Considering the aforesaid facts and also the fact that this was the second case belonging to the same exporter, the authorities arrived at the conclusion that it was an organized racket to claim fraudulent drawback or an act of deliberate over-invoicing the readymade garments. Hence, the authority imposed redemption fine as well as levied penalty. In our view, this finding arrived at by the authorities below cannot be said to be, in any way, unreasonable which would call for interference by this Court in this appeal. (Para 24)
2. Sheikh Mohd. Omer v. Collector of Customs, Calcutta and Others ((1970) 2 SCC 728) (Para 10)
1. Questions requiring consideration in this appeal are:-
(A) Whether over-invoicing of the goods for export would mean attempt to export ‘prohibited goods’? and
(B) Whether, while exporting the goods, exporter has to give value of the goods as provided under section 14 of the Customs Act, 1962 (hereinafter referred to as ‘the Act’) or the value of goods which he expects to receive on sale of goods in the overseas market?
2. The facts in brief are:- It is stated that the appellant is engaged in the export of garments. Appellant received an order from an overseas buyer i.e. from Dubai, for supply of ladies’ skirts, the contracted price for which was said to be approximately $10.25 per piece. Appellant filed 4 shipping bills in 1998 for export of 28000 pieces of ladies skirts @ $10.25 per piece (Rs.434 per piece) amounting to Rs.1,21,54,447/-. On checking, the actual quantity of the skirts was found to be 21184 pieces.

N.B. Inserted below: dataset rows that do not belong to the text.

/-- The value list of a mapped gate list is the mapped value list (private twin of
`gateValues_map`). [cite: Burgisser2000, §4.1] -/
private theorem gateValues_map_aux (φ : k →+* k') (gs : List (Gate k σ)) :
    gateValues (gs.map (Gate.map φ)) = (gateValues gs).map (MvPolynomial.map φ) := by
  induction gs using List.reverseRecOn with
  | nil => rfl
  | append_singleton gs g ih =>
    rw [List.map_append, List.map_singleton, gateValues_append_singleton,
      gateValues_append_singleton, ih, gate_eval_map_aux, List.map_append, List.map_singleton]

/-- Change of coefficients maps the computed polynomial (private twin of `eval_map_apply`).
[cite: Burgisser2000, §4.1] -/
private theorem eval_map_aux (φ : k →+* k') (P : ArithCircuit k σ) :
    (P.map φ).eval = MvPolynomial.map φ P.eval := by
  change (P.output.map φ).eval (gateValues (P.gates.map (Gate.map φ))) = _
  rw [gateValues_map_aux, operand_eval_map_aux]
  rfl

/-- **Extension of scalars is free**: `L_{k'}(φ f) ≤ L_k(f)` for every ring homomorphism
`φ : k → k'` — map every constant and coefficient of a minimal circuit along `φ` (Bürgisser
2000, §4.1; Raz 2010, proof of Prop. 5.6: "any arithmetic circuit over `F` is in particular an
arithmetic circuit over `G`"). [cite: Raz2010, Prop. 5.6 (p. 172), proof] -/
theorem complexity_map_le (φ : k →+* k') (p : MvPolynomial σ k) :
    complexity (MvPolynomial.map φ p) ≤ complexity p := by
  obtain ⟨P, h1, h2, h3⟩ := exists_computes_size_eq_complexity p
  rw [← h3, ← size_map_aux φ P]
  refine complexity_le_size (isFanInTwo_map_aux h1 φ) ?_
  unfold Computes at h2 ⊢
  rw [eval_map_aux, h2]

end ArithCircuit

/-! ### Prop. 2.7, structural core: `g = ∑ A_t B_t` with `deg A_t, deg B_t ≤ ⌊2r/3⌋` -/

section Structure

On enquiry, the market price of the skirts was ascertained to be Rs.45/- per piece, according to which total value of the goods comes to Rs.9,53,280/-. The exporters had claimed a draw back of Rs.21,87,800/- on the consignment @ Rs.78/- per piece. For shortage of goods, vide letter dated 4.2.1999, the exporters pleaded that it was an unintentional mistake which had happened on the part of the fabricators and suppliers. During the course of hearing, on 6.2.1999, for the drawback, it was admitted by the exporters that the market price of Rs.45/- per piece was acceptable to them and that their claim for drawback be not granted. The Commissioner of Customs noted that this was the second such case belonging to the same exporters and that there was an organized racket to claim fraudulent drawback by deliberately over-invoicing the readymade garments. The Commissioner of Customs imposed a redemption fine of Rs.10,00,000/- and levied a penalty of Rs.20,00,000/-. It was held that no drawback was admissible even if the party exported the goods in terms of section 76 of the Act as the market value of the goods was less than the amount of drawback claimed.
3. Being aggrieved by the said order, the appellant filed appeal before the Customs, Excise and Gold (Control) Appellate Tribunal, New Delhi (hereinafter referred to as ‘the Tribunal’). The Tribunal also dismissed the appeal and held that the over-invoicing of the goods for exportation was an offence under the Act. Hence, this appeal.

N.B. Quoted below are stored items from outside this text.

import Summits.Parity.GeneralizedHardyLittlewood.Theorems.LeeYangFibresRelativeDimOneDefs
import Summits.Parity.GeneralizedHardyLittlewood.Theorems.LeeYangFibresRelativeDimOneTightness
import Summits.Parity.GeneralizedHardyLittlewood.Theorems.LeeYangFibresRelativeDimOneLocalAverage
import Summits.Parity.GeneralizedHardyLittlewood.Theorems.LeeYangFibresRelativeDimOneSingularTail
import Summits.Parity.GeneralizedHardyLittlewood.Theorems.LeeYangFibresRelativeDimOneDegenerateCount
import Summits.Parity.GeneralizedHardyLittlewood.Theorems.LeeYangFibresRelativeDimOneArchFacts
import Summits.Parity.GeneralizedHardyLittlewood.Theorems.LeeYangFibresRelativeDimOneSingularMeanGlue
import Summits.Parity.GeneralizedHardyLittlewood.Theorems.LeeYangFibresRelativeDimOneAmplification
import HarnessLib

/-!
# Route `LeeYangFibres`, crux `RelativeDimOne` (stmt-Parity-14113), line `SketchIdeator1` =
`translate-amplification`: the crux is EQUIVALENT to coarse two-sided Hardy–Littlewood

The capstone of the line, sorry-free over the landed stubs:

* `singularMean : SingularMean` — **Gallagher averaging for translate-constellations, unconditional**:
  for every `m, t ≥ 1, L, ε`, eventually in `N` and uniformly over non-degenerate one-dimensional systems
  `Ψ` of `t` forms with `‖Ψ‖_N ≤ L` and convex `K ⊆ [-N, N]`, the main terms
  `β_∞(Ψ^{(H)}, K_H) 𝔖(Ψ^{(H)})` of the non-degenerate translate-constellations
  `Ψ^{(H)} = Ψ ⊔ (Ψ+H₁) ⊔ ⋯ ⊔ (Ψ+H_m)`, `H ∈ [-2N, 2N]^m`, sum to `(β_∞(Ψ,K) 𝔖(Ψ))^{m+1}` up to
  `ε ((β_∞𝔖)^{m+1} + N^{m+1})` — the glue `stub_singularMeanGlue` applied to `stub_localAverage`,
  `stub_singularTail`, `stub_degenerateCount`, `stub_archFacts`;
* `relativeDimOne_of_coarseHLSlack : CoarseHLSlack → RelativeDimOne` — the transfer `stub_amplification`
  with all provable inputs discharged (`completeSum`, `singularMean`, `stub_degenerateCount`);
* **`relativeDimOne_iff_coarseHLSlack : RelativeDimOne ↔ CoarseHLSlack`** — exact uniform
  Hardy–Littlewood asymptotics at `d = 1` with Green–Tao's relative error (the crux) are EQUIVALENT to
  two-sided order-of-magnitude bounds `e^{-g(T)} β_∞𝔖 − ηN ≤ S ≤ e^{g(T)} β_∞𝔖 + ηN` for non-degenerate
  `T`-systems with ANY loss `g(T) = o(T)` in the number of forms: inside any framework that produces
  two-sided bounds for prime constellations at all, sharp constants are provably unnecessary
  (tensor-power trick over translate-constellations; the other direction is `coarseHLSlack_of_relativeDimOne`).

The atom `CoarseHLSlack` itself is of open-problem strength (it implies the crux, hence the twin prime
conjecture: `Theorems/LeeYangFibresRelativeDimOne.twinPrimeConjecture_of_relativeDimOne`); nothing here
asserts it.
-/

noncomputable section

namespace Summit.Parity.GeneralizedHardyLittlewood.Cruxes.RelativeDimOne.TranslateAmplification

open Summit.Parity.GeneralizedHardyLittlewood.Theses.LeeYangFibres (RelativeDimOne)

/-- **B2 — Gallagher averaging for translate-constellations, unconditional**: the glue applied to the
four landed stubs (local averages, uniform singular-product tails, degenerate-shift count, archimedean
weights). -/
theorem singularMean : SingularMean :=
  stub_singularMeanGlue stub_localAverage stub_singularTail stub_degenerateCount stub_archFacts

/-- The transfer with all its provable inputs discharged: the atom implies the crux. -/
theorem relativeDimOne_of_coarseHLSlack : CoarseHLSlack → RelativeDimOne :=
  fun h => stub_amplification completeSum singularMean stub_degenerateCount h

/-- **The crux is EQUIVALENT to coarse two-sided Hardy–Littlewood with sub-exponential dimension loss
and `o(N)` slack** (registered sub-goal of stmt-Parity-14113): `RelativeDimOne ↔ CoarseHLSlack`. -/
theorem relativeDimOne_iff_coarseHLSlack : RelativeDimOne ↔ CoarseHLSlack :=
  ⟨coarseHLSlack_of_relativeDimOne, relativeDimOne_of_coarseHLSlack⟩

end Summit.Parity.GeneralizedHardyLittlewood.Cruxes.RelativeDimOne.TranslateAmplification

4. At the time of hearing of this appeal, learned senior counsel Mr. Adhyaru for the appellant submitted that the appellant is not claiming any drawback and, therefore, that question is not required to be dealt with. However, his contention is – section 113(d) is not applicable to the facts of the present case as the goods are not prohibited goods. He further stated that exporter is not required to declare the market value of the goods which he would fetch in the market in India. He is required to declare the value of the goods which he is expected to receive from the overseas purchaser and that is the scheme of the Customs Act as well as of the allied Acts.

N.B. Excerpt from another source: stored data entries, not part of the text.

/-! ## Lifting a chain of side-adjacent faces to a corner path -/

/-- **Lifting.** A chain of side-adjacent faces `f :: L` and a corner `c` of `f` lift to a free-step chain
of corners from `c` whose faces are among `f :: L` and whose last corner lies in the last face. -/
theorem liftFaceChain_ST : ∀ (L : List (Site 2)) (f : Site 2) (c : Site 2 × Fin 4),
    List.IsChain (fun g g' : Site 2 => (zdGraph 2).Adj g g') (f :: L) → cFace c = f →
    ∃ W : List (Site 2 × Fin 4), W ≠ [] ∧ W.head? = some c ∧ List.IsChain (fun c c' : Site 2 × Fin 4 => c' = lStep c ∨ c' = rStep c) W ∧
      (∀ c' ∈ W, cFace c' ∈ f :: L) ∧ ∃ cl, W.getLast? = some cl ∧ cFace cl = (f :: L).getLast (List.cons_ne_nil _ _)
  | [], f, c, _, hc => ⟨[c], List.cons_ne_nil _ _, rfl, List.IsChain.singleton _, fun c' hc' => by
      rw [List.mem_singleton] at hc'; rw [hc', hc]; exact List.mem_singleton.2 rfl, c, rfl, hc⟩
  | g :: L, f, c, hch, hc => by
    rw [List.isChain_cons_cons] at hch
    obtain ⟨hfg, hch'⟩ := hch
    obtain ⟨j, hj⟩ := Literature.Probability.LatticeModels.exists_eq_add_cornerUnit hfg
    -- right turns inside `f`, then the left turn into `g`
    set r := rCount c.2 j with hr
    set c₁ := rStep^[r] c with hc₁
    set c₂ := lStep c₁ with hc₂
    have hc₁f : cFace c₁ = f := (cFace_rStep_iterate_ST c r).trans hc
    have hc₂g : cFace c₂ = g := by
      rw [hc₂, cFace_lStep_ST, hc₁f, hj, hc₁, hr]
      obtain ⟨v, k⟩ := c
      rw [rCount_spec_ST v k j]
    obtain ⟨W', hW'ne, hW'hd, hW'ch, hW'mem, cl, hcl, hclface⟩ := liftFaceChain_ST L g c₂ hch' hc₂g
    obtain ⟨hRch, hRface, hRhd, hRlast⟩ := rList_spec_ST c r
    refine ⟨c :: (rList c r ++ W'), List.cons_ne_nil _ _, rfl, ?_, ?_, cl, ?_, ?_⟩
    · rw [List.isChain_cons]
      refine ⟨?_, List.IsChain.append hRch hW'ch ?_⟩
      · intro y hy
        rcases Nat.eq_zero_or_pos r with h0 | hpos
        · rw [h0] at hy
          simp only [rList, List.range_zero, List.map_nil, List.nil_append] at hy
          rw [hW'hd, Option.mem_def, Option.some.injEq] at hy
          rw [← hy, hc₂, hc₁, h0]
          exact Or.inl rfl
        · obtain ⟨r', hr'⟩ : ∃ r', r = r' + 1 := ⟨r - 1, by omega⟩
          have hne : rList c r ≠ [] := by rw [hr', rList]; simp
          obtain ⟨x, xs, hx⟩ := List.exists_cons_of_ne_nil hne
          rw [hx, List.cons_append, List.head?_cons, Option.mem_def, Option.some.injEq] at hy
          rw [← hy]
          exact hRhd x (by rw [hx]; rfl)
      · intro x hx y hy
        rcases Nat.eq_zero_or_pos r with h0 | hpos
        · rw [h0] at hx; simp [rList] at hx
        · rw [hRlast hpos, Option.mem_def, Option.some.injEq] at hx
          rw [hW'hd, Option.mem_def, Option.some.injEq] at hy
          rw [← hx, ← hy, hc₂, hc₁]
          exact Or.inl rfl
    · intro c' hc'
      rw [List.mem_cons, List.mem_append] at hc'
      rcases hc' with rfl | h | h
      · rw [hc]; exact List.mem_cons_self
      · rw [hRface c' h, hc]; exact List.mem_cons_self
      · exact List.mem_cons_of_mem _ (hW'mem c' h)
    · rw [List.getLast?_cons, List.getLast?_append, hcl]
      rfl
    · rw [hclface]
      rfl

/-! ## Chains of non-inner faces: hole-freeness and the half-plane above the inner faces -/

section FaceChains

variable {E : DiscreteDobrushin}

/-- A `FaceStep`-path from the reflexive-transitive closure, as a list of faces off `P` starting at `g`. -/
theorem exists_list_of_reflTransGen_faceStep_ST {P : Set (Site 2)} {g g' : Site 2} (hg : g ∉ P)
    (h : Relation.ReflTransGen (FaceStep P) g g') :
    ∃ L : List (Site 2), List.IsChain (fun f f' : Site 2 => (zdGraph 2).Adj f f') (g :: L) ∧
      (∀ f ∈ g :: L, f ∉ P) ∧ (g :: L).getLast (List.cons_ne_nil _ _) = g' := by
  obtain ⟨L, hch, hlast⟩ := List.exists_isChain_cons_of_relationReflTransGen h
  refine ⟨L, List.IsChain.imp (fun a b hab => hab.1) hch, ?_, hlast⟩
  have := List.IsChain.induction (fun f => f ∉ P) (g :: L) hch (fun x y hxy _ => hxy.2.2) (fun _ => hg)
  exact this

/-- The symmetric of a `FaceStep` closure. -/
theorem reflTransGen_faceStep_symm_ST {P : Set (Site 2)} {g g' : Site 2}
    (h : Relation.ReflTransGen (FaceStep P) g g') : Relation.ReflTransGen (FaceStep P) g' g := by
  induction h with
  | refl => exact Relation.ReflTransGen.refl
  | tail _ hst ih => exact Relation.ReflTransGen.head ⟨hst.1.symm, hst.2.2, hst.2.1⟩ ih

/-- Straight runs of faces off `P` are `FaceStep`-chains. -/
theorem reflTransGen_faceStep_nsmul_ST {P : Set (Site 2)} (f : Site 2) (k : Fin 4) :
    ∀ n : ℕ, (∀ i ≤ n, f + i • cornerUnit k ∉ P) → Relation.ReflTransGen (FaceStep P) f (f + n • cornerUnit k)
  | 0, _ => by rw [zero_nsmul, add_zero]
  | n + 1, h => by
    refine Relation.ReflTransGen.tail (reflTransGen_faceStep_nsmul_ST f k n fun i hi => h i (by omega)) ⟨?_, h n (by omega), h (n + 1) le_rfl⟩
    rw [add_succ_nsmul_cornerUnit]
    exact zdGraph_adj_add_cornerUnit _ _

/-- The inner faces lie below some height `Y₂`. -/
theorem exists_top_innerFaces_ST (hΩ : Bornology.IsBounded E.Ω) (hδ : 0 < E.δ) :
    ∃ Y₂ : ℤ, ∀ f : Site 2, E.IsInnerFace f → f 1 ≤ Y₂ := by
  have hfin : {f : Site 2 | E.IsInnerFace f}.Finite := finite_hasAllSides hΩ hδ
  obtain ⟨Y₂, hY₂⟩ := (hfin.image fun f => f 1).bddAbove
  exact ⟨Y₂, fun f hf => hY₂ ⟨f, hf, rfl⟩⟩

/-- Two faces strictly above the inner faces are joined by face steps off the inner faces (up, across, down). -/
theorem reflTransGen_high_ST {Y₂ : ℤ} (htop : ∀ f : Site 2, E.IsInnerFace f → f 1 ≤ Y₂) {h₀ h₁ : Site 2}
    (hh₀ : Y₂ < h₀ 1) (hh₁ : Y₂ < h₁ 1) :
    Relation.ReflTransGen (FaceStep {f : Site 2 | E.IsInnerFace f}) h₀ h₁ := by
  have hout : ∀ f : Site 2, Y₂ < f 1 → f ∉ {f : Site 2 | E.IsInnerFace f} := fun f hf hin => (htop f hin).not_gt hf
  -- up from `h₀` to the height `max (h₀ 1) (h₁ 1)`
  set H := max (h₀ 1) (h₁ 1) with hH
  obtain ⟨n₀, hn₀⟩ : ∃ n₀ : ℕ, h₀ 1 + n₀ = H := ⟨(H - h₀ 1).toNat, by rw [Int.toNat_of_nonneg (by omega)]; ring⟩
  set p₀ := h₀ + n₀ • cornerUnit 1 with hp₀
  have hp₀c : p₀ 0 = h₀ 0 ∧ p₀ 1 = H := by
    rw [hp₀, add_nsmul_cornerUnit_apply, add_nsmul_cornerUnit_apply]; simp [cornerUnit]; omega
  have s1 : Relation.ReflTransGen (FaceStep {f : Site 2 | E.IsInnerFace f}) h₀ p₀ :=
    reflTransGen_faceStep_nsmul_ST h₀ 1 n₀ fun i hi => hout _ (by rw [add_nsmul_cornerUnit_apply]; simp [cornerUnit]; omega)
  -- up from `h₁` to the same height
  obtain ⟨n₁, hn₁⟩ : ∃ n₁ : ℕ, h₁ 1 + n₁ = H := ⟨(H - h₁ 1).toNat, by rw [Int.toNat_of_nonneg (by omega)]; ring⟩
  set p₁ := h₁ + n₁ • cornerUnit 1 with hp₁
  have hp₁c : p₁ 0 = h₁ 0 ∧ p₁ 1 = H := by
    rw [hp₁, add_nsmul_cornerUnit_apply, add_nsmul_cornerUnit_apply]; simp [cornerUnit]; omega
  have s3 : Relation.ReflTransGen (FaceStep {f : Site 2 | E.IsInnerFace f}) p₁ h₁ :=
    reflTransGen_faceStep_symm_ST (reflTransGen_faceStep_nsmul_ST h₁ 1 n₁ fun i hi => hout _ (by rw [add_nsmul_cornerUnit_apply]; simp [cornerUnit]; omega))
  -- across at height `H`
  have s2 : Relation.ReflTransGen (FaceStep {f : Site 2 | E.IsInnerFace f}) p₀ p₁ := by
    rcases le_or_gt (p₀ 0) (p₁ 0) with hle | hgt
    · obtain ⟨m, hm⟩ : ∃ m : ℕ, p₀ 0 + m = p₁ 0 := ⟨(p₁ 0 - p₀ 0).toNat, by rw [Int.toNat_of_nonneg (by omega)]; ring⟩
      have heq : p₁ = p₀ + m • cornerUnit 0 := by
        ext i; fin_cases i <;> simp [cornerUnit] <;> omega
      rw [heq]
      exact reflTransGen_faceStep_nsmul_ST p₀ 0 m fun i hi => hout _ (by rw [add_nsmul_cornerUnit_apply]; simp [cornerUnit]; omega)
    · obtain ⟨m, hm⟩ : ∃ m : ℕ, p₁ 0 + m = p₀ 0 := ⟨(p₀ 0 - p₁ 0).toNat, by rw [Int.toNat_of_nonneg (by omega)]; ring⟩
      have heq : p₁ = p₀ + m • cornerUnit 2 := by
        ext i; fin_cases i <;> simp [cornerUnit] <;> omega
      rw [heq]
      exact reflTransGen_faceStep_nsmul_ST p₀ 2 m fun i hi => hout _ (by rw [add_nsmul_cornerUnit_apply]; simp [cornerUnit]; omega)
  exact (s1.trans s2).trans s3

5. Learned additional solicitor general Mr. Raju Ramchandran, on the other hand, contended that over-invoicing is not permitted under the Act as it is in violation of statutory provisions. He further submitted that at the time of export, the exporter has to give correct value of the goods and that correct value of the goods would be the value of goods which he would fetch in market in India or which he is likely to fetch from overseas purchaser.
6. At the outset, we would state that the learned counsel for the appellant has not pressed for the drawback in view of specific provision of section 76 which inter alia provides that no drawback shall be allowed “(b) in respect of any goods the market-price of which is less than the amount of drawback due thereon”. Therefore, for the purpose of getting drawback, relevant consideration is the market price of the goods prevailing in the country and not the price of the goods which the exporter expects to receive from the overseas purchaser.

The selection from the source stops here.